== TASK DESCRIPTION ==
In the records below, find the line containing "WHY (the director's" and the line containing "On lane B's"; please repeat exactly the lines from one to the other, both included, and nothing more.

(Records from a dataset)
/-!
# Route `AdditiveBranchIMC` (rung K1), crux `GordTwoRankOne` (item 19358): the Heegner–Kolyvagin road,
# Part 19 — Part 11's class-level `BSD(E,p)` from `p ≥ 11` down to `p ≥ 5`, and ENGINE-FREE per-pair doors of
# JSW shape on the surjective rows: `BSD(E,p)` from PUBLISHED facts + the unit datum of `E` + ONE Heegner twist
# (cell `bsd-addord`, second prover lane `bsd-addord-k1-c3x`, gen 4; `--supports` only)

HONEST FRAMING. THEOREMS ONLY: no definition, no new named fact, no `sorry`; nothing is booked here; crux
19358 stays OPEN at class level; BSD is not proved by any of this. The per-pair data (`hq hv`, `hqd hvd`) are
the admitted EXACT-`#Ш_an` currency of the books (lane A gen 5, b2b `Typed.bsdp_of_card_selmerGroup_eq_pow_analyticRank`):
hypotheses discharged per pair by a table value, never asserted here.

WHY (the director's «JSW17 shape for the whole rank-one branch instead of tranche-by-tranche certificates»).
On lane B's road `BSD(E,p)` on a surjective row of cell (G-ord, `e = 2`) ∩ `r_an = 1` at `p ≥ 5`, `p ∤ ∏c_ℓ(E)`
splits as (Parts 6, 8, 9, 11, 18): LOWER(E) ⟸ STEP L′ [open]; UPPER(E) ⟸ Kolyvagin 1990 Thm. A at a Manin-good
odd frame + Gross–Zagier + the rank-ZERO LOWER half of the Heegner twist `E^{d_K}` [crux 19357 there, open].
Both open inputs are FREE on their unit windows: LOWER(E) when `ord_p #Ш(E)_an ≤ 0`
(`N10.missingLowerBoundAt_of_padicValRat_le_zero`), LOWER(E^{d_K}) when `ord_p #Ш(E^{d_K})_an ≤ 0`. And by
Part 18a the Manin-good datum at ANY Heegner field is PUBLISHED at every odd `p` (Mazur–Stevens on `I₀*`). HENCE,
per pair, with NO engine, NO `p`-adic `L`-function, NO `p`-adic height, NO Schneider certificate, NO reading
(after §32 = Part 11's CLASS-LEVEL `BSD(E,p)` on the surjective rows — STEP L′ / item 20498 / the crux as the LOWER input +
the rank-zero LOWER half at the Heegner twists + PUB — extended from `p ≥ 11` to `p ≥ 5` by Part 18a's datum):
* §34 `missingUpperBoundAt_rankOne_cellGordTwo_of_twistShaAnUnit` — UPPER(E) at `(E,p)` from PUB + ONE Heegner
  field `K` of the conductor with `L(E^{d_K},1) ≠ 0` and `ord_p #Ш(E^{d_K})_an ≤ 0` (a globally minimal `Wd`);
* §34 `bsdp_rankOne_cellGordTwo_of_shaAnUnit_of_twistShaAnUnit` — `BSDp W p` from PUB + `ord_p #Ш(E)_an ≤ 0`
  + the same twist datum;
* §34 `bsdp_rankOne_cellGordTwo_of_shaAnUnit_of_twistLower` — `BSDp W p` from PUB + `ord_p #Ш(E)_an ≤ 0` +
  crux 19357's conclusion `Typed.MissingLowerBoundAt Wd p` at the twist (content twists).
PUBLISHED binders: `hGZ` (Gross–Zagier), `hKo` (Kolyvagin, qualitative), `hB` (Kolyvagin 1990 Thm. A), `hGZK`,
`hmod`, `hnf` (modularity), cite-only `hMz hAU hC2` (Mazur 1978 Cor. 4.1, Abbes–Ullmo 1996 Thm. A, Česnavičius
2018 Thm. 1.2 — Part 18a's Manin datum). Row: `r_an = 1`, `N10.CellGordTwo W p`, `5 ≤ p`, `ρ̄_{E,p}` onto,
`p ∤ ∏c_ℓ(E)`. WHAT THIS IS NOT: not a class-level statement; the twist `E^{d_K}` has conductor `N·d_K²`, so
its `#Ш_an` is a computed value, not always a table entry; nothing is booked by this file.

References: [JetchevSkinnerWan2017] §7.4.1–7.4.3; [KolyvaginEulerSystems1990] Thm. A; [McCallumLMS1991] §1;
[GrossZagier1986] V.§2; [EdixhovenManin1991] §1; [Stevens1989] (5.2), (5.4); [Mazur1978] Cor. 4.1;
[AbbesUllmo1996] Thm. A; [Cesnavicius2018] Thm. 1.2; [Darmon2004] Thm. 3.6; [Miller2011LMS] Def. 1.1.
-/

set_option autoImplicit false
set_option linter.dupNamespace false
noncomputable section
open scoped Classical NumberField
open WeierstrassCurve NumberField IsDedekindDomain Literature.NumberTheory.EllipticCurves
  Literature.NumberTheory.EllipticCurves.ModularForms Literature.NumberTheory.EllipticCurves.Rank1Residual
  Literature.NumberTheory.EllipticCurves.Rank1Residual.Typed Literature.NumberTheory.Automorphic
  Summit.BirchSwinnertonDyer.Rank1Residual Summit.BirchSwinnertonDyer.Rank1Residual.Additive
  Summit.BirchSwinnertonDyer.Rank1Residual.X11b Summit.BirchSwinnertonDyer.Rank1Residual.GaloisImage

namespace Summit.BirchSwinnertonDyer.BirchSwinnertonDyer.Theorems.AdditiveBranchIMCGordTwoRankOne.HeegnerKolyvagin

/-! ### §32 Part 11's class-level `BSD(E,p)` on the surjective rows, from `p ≥ 11` down to `p ≥ 5` -/

/-- **`BSD(E,p)` (both halves), CLASS LEVEL, on the surjective rows of cell (G-ord, `e = 2`) ∩ `r_an = 1` at
`p ≥ 5`, `p ∤ ∏c_ℓ(E)`** — Part 11's `cellGordTwo_bsdp_rankOne_of_surj_of_adjustedIndexBound_of_twistLower`
with the Manin-good datum from Part 18a §30 (cite-only `hMz hAU hC2`) instead of Edixhoven 1991 Thm. 3 (`hmodP hEdxK
hNS`, `p ≥ 11`). PUBLISHED binders `hGZ hKo hB hKatoT hGZK hmod hnf hFH hMz hAU hC2`; TWO TYPED OPEN INPUTS as
there: `hL'` = STEP L′ at the Heegner data of the tower-surjective rank-one rows (item 20498), `hTwL` = the
rank-ZERO LOWER half at every globally minimal model of a Heegner-field twist with `L(E^{d_K},1) ≠ 0` (crux
19357's conclusion there). LOWER by Part 8, UPPER by Part 6, glued by x11b's `bsdp_of_halves`. Nothing booked.
[cite: JetchevSkinnerWan2017, §7.4.1–§7.4.3 (pp. 29–31)] [cite: McCallumLMS1991, §1 Theorem (Kolyvagin), p. 296]
[cite: EdixhovenManin1991, §1] [cite: Mazur1978, Cor. 4.1] [cite: AbbesUllmo1996, Thm. A]
[cite: SerreAbelianLadic1968, Ch. IV §3.4, Lemma 3 (IV-23)] [cite: Miller2011LMS, §1 and Def. 1.1] -/
theorem cellGordTwo_bsdp_rankOne_of_surj_five_of_adjustedIndexBound_of_twistLower
    (hGZ : ∀ (N : ℕ) [NeZero N] (W : WeierstrassCurve ℚ) (K : Type) [Field K] [NumberField K],
      gross_zagier N W K)
    (hKo : ∀ (N : ℕ) [NeZero N] (W : WeierstrassCurve ℚ) (K : Type) [Field K] [NumberField K],
      kolyvagin N W K)
    (hB : ∀ (N : ℕ) [NeZero N] (W : WeierstrassCurve ℚ) (K : Type) [Field K] [NumberField K],
      Kolyvagin1990_padicValNat_card_sha_le N W K)
    (hKatoT : Kato2004.rankZero_padicValNat_sha_add_padicValNat_tamagawa_le_of_additive_potGood_of_imageContainsSL2)
    (hGZK : rank_eq_analyticRank_of_analyticRank_le_one) (hmod : hasEntireLFunction_rat)
    (hnf : exists_isNewformOf)
    (hFH : friedbergHoffstein_exists_heegnerField_split_twist_ne_zero)
    (hMz : mazur_not_dvd_maninConstant_of_odd)
    (hAU : abbesUllmo_not_dvd_maninConstant_of_not_dvd_level)
    (hC2 : cesnavicius_not_two_dvd_maninConstant_of_two_dvd_level)
    (hL' : ∀ (W : WeierstrassCurve ℚ) [W.IsElliptic] [W.IsGloballyMinimal] (p : ℕ) [Fact p.Prime]
      (N : ℕ) [NeZero N] (K : Type) [Field K] [NumberField K]
      (Dt : ModularParametrizationData W N) (H : HeegnerDatum N (NumberField.discr K)) (ι : K →+* ℂ)
      (P : (W.baseChange K).toAffine.Point)
      (Wd : WeierstrassCurve ℚ) [Wd.IsElliptic] [Wd.IsGloballyMinimal] (Cd : VariableChange ℚ),
      W.analyticRank = 1 → N10.CellGordTwo W p → (∀ n : ℕ, W.HasSurjectiveModNGaloisRep (p ^ n : ℕ)) →
      W.conductorNorm ℤ = N → IsImaginaryQuadratic K → SatisfiesHeegnerHypothesis N K →
      WeierstrassCurve.Affine.Point.map ι.toRatAlgHom P = heegnerPointComplex Dt H →
      Cd • W.quadraticTwist (NumberField.discr K : ℚ) = Wd →
      Finite (W.baseChange K).sha →
      (2 * padicValNat p (AddSubgroup.zmultiples P).index : ℤ) ≤
        padicValNat p (W.baseChange K).shaOrder + padicValNat p W.tamagawaProduct +
          padicValNat p Wd.tamagawaProduct + 2 * padicValRat p (Dt.c : ℚ))
    (hTwL : ∀ (W : WeierstrassCurve ℚ) [W.IsElliptic] [W.IsGloballyMinimal] (p : ℕ) [Fact p.Prime]
      (K : Type) [Field K] [NumberField K]
      (Wd : WeierstrassCurve ℚ) [Wd.IsElliptic] [Wd.IsGloballyMinimal] (Cd : VariableChange ℚ),
      W.analyticRank = 1 → N10.CellGordTwo W p → (∀ n : ℕ, W.HasSurjectiveModNGaloisRep (p ^ n : ℕ)) →
      IsImaginaryQuadratic K → SatisfiesHeegnerHypothesis (W.conductorNorm ℤ) K →
      (W.quadraticTwist (NumberField.discr K : ℚ)).entireLFunction 1 ≠ 0 →
      Cd • W.quadraticTwist (NumberField.discr K : ℚ) = Wd → Typed.MissingLowerBoundAt Wd p) :
    ∀ (W : WeierstrassCurve ℚ) [W.IsElliptic] [W.IsGloballyMinimal] (p : ℕ) [Fact p.Prime],
      W.analyticRank = 1 → N10.CellGordTwo W p → 5 ≤ p → W.HasSurjectiveModNGaloisRep p →
      ¬ p ∣ W.tamagawaProduct → BSDp W p := by
  intro W _ _ p _ hr hc2 hp5 hsurj1 htam0
  have hp : p.Prime := Fact.out
  have hsurj : ∀ n : ℕ, W.HasSurjectiveModNGaloisRep (p ^ n : ℕ) :=
    serre_hasSurjectiveModNGaloisRep_pow_holds W p hp5 hsurj1
  obtain ⟨hp2, hadd, hG, he⟩ := hc2
  haveI : NeZero (W.conductorNorm ℤ) := ⟨(W.conductorNorm_pos_holds).ne'⟩
  have hj : 0 ≤ padicValRat p W.j := not_lt.mp (N10.not_potMult_of_typeGOrd W p hp2 hadd hG)
  have hirr : W.HasIrreducibleModPGaloisRep p :=
    hasIrreducibleModPGaloisRep_of_hasSurjectiveModNGaloisRep W p hsurj1
  have hw : W.rootNumber = -1 := by
    rw [WeierstrassCurve.rootNumber_eq_neg_one_pow_analyticRank_of_exists_isNewformOf hnf W, hr]
    norm_num
  -- Friedberg–Hoffstein field: every `ℓ ∣ N` split, `|d_K| > 4`, `L(E^{d_K},1) ≠ 0`
  obtain ⟨K, _, _, hK, hdisc, hHN, -, hLt⟩ := hFH W hw p hp 4
  have hμ : ¬ p ∣ Units.torsionOrder K := by
    haveI : IsTotallyComplex K := hK.2
    have hneg : NumberField.discr K < 0 := discr_neg_of_finrank_eq_two K hK.1
    have habs : ((NumberField.discr K).natAbs : ℤ) = -NumberField.discr K := Int.ofNat_natAbs_of_nonpos hneg.le
    have h4 : NumberField.discr K < -4 := by
      have : (4 : ℤ) < ((NumberField.discr K).natAbs : ℤ) := by exact_mod_cast hdisc
      omega
    rw [Literature.NumberTheory.DiophantineGeometry.torsionOrder_eq_two_of_discr_lt hK.1 h4]
    intro h2
    have := Nat.le_of_dvd two_pos h2; have h2le : 2 ≤ p := hp.two_le; omega
  -- the Manin-good Heegner datum (Mazur–Stevens on `I₀*`, Part 18a §30: every odd `p`)
  obtain ⟨Dt, H, ι, P, hP, hc⟩ :=
    exists_maninDatum_of_cellGordTwo_of_irr hnf hMz hAU hC2 W p K ⟨hp2, hadd, hG, he⟩ hirr hK hHN
  have hD0 : (NumberField.discr K : ℚ) ≠ 0 := by exact_mod_cast NumberField.discr_ne_zero K
  haveI hEt : (W.quadraticTwist (NumberField.discr K : ℚ)).IsElliptic := W.isElliptic_quadraticTwist hD0
  obtain ⟨Cd, hCd⟩ := hasGlobalMinimalModel_rat_holds (W.quadraticTwist (NumberField.discr K : ℚ))
  haveI : (Cd • W.quadraticTwist (NumberField.discr K : ℚ)).IsGloballyMinimal := hCd
  have hWd : Cd • W.quadraticTwist (NumberField.discr K : ℚ) = Cd • W.quadraticTwist (discr K : ℚ) := rfl
  have htwL : Typed.MissingLowerBoundAt (Cd • W.quadraticTwist (NumberField.discr K : ℚ)) p :=
    hTwL W p K (Cd • W.quadraticTwist (NumberField.discr K : ℚ)) Cd hr ⟨hp2, hadd, hG, he⟩ hsurj hK hHN
      hLt hWd
  exact bsdp_of_halves hGZK W p (le_of_eq hr)
    (missingLowerBoundAt_rankOne_additive_of_adjustedIndexBound W p K Dt H ι P (hGZ _ W K) (hKo _ W K)
      hKatoT hGZK hmod hr hp2 hadd hj hsurj hK hHN hP hμ hLt
      (Cd • W.quadraticTwist (NumberField.discr K : ℚ)) Cd hWd
      (hL' W p _ K Dt H ι P (Cd • W.quadraticTwist (NumberField.discr K : ℚ)) Cd hr ⟨hp2, hadd, hG, he⟩
        hsurj rfl hK hHN hP hWd))
    (missingUpperBoundAt_rankOne_additive_of_twistLower W p K Dt H ι P (hGZ _ W K) (hKo _ W K) (hB _ W K)
      hGZK hmod hr hp5 hsurj1 htam0 hK hHN hP hc hμ hLt
      (Cd • W.quadraticTwist (NumberField.discr K : ℚ)) Cd hWd hadd.1 htwL)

== ANSWER SECTION ==
WHY (the director's «JSW17 shape for the whole rank-one branch instead of tranche-by-tranche certificates»).
On lane B's road `BSD(E,p)` on a surjective row of cell (G-ord, `e = 2`) ∩ `r_an = 1` at `p ≥ 5`, `p ∤ ∏c_ℓ(E)`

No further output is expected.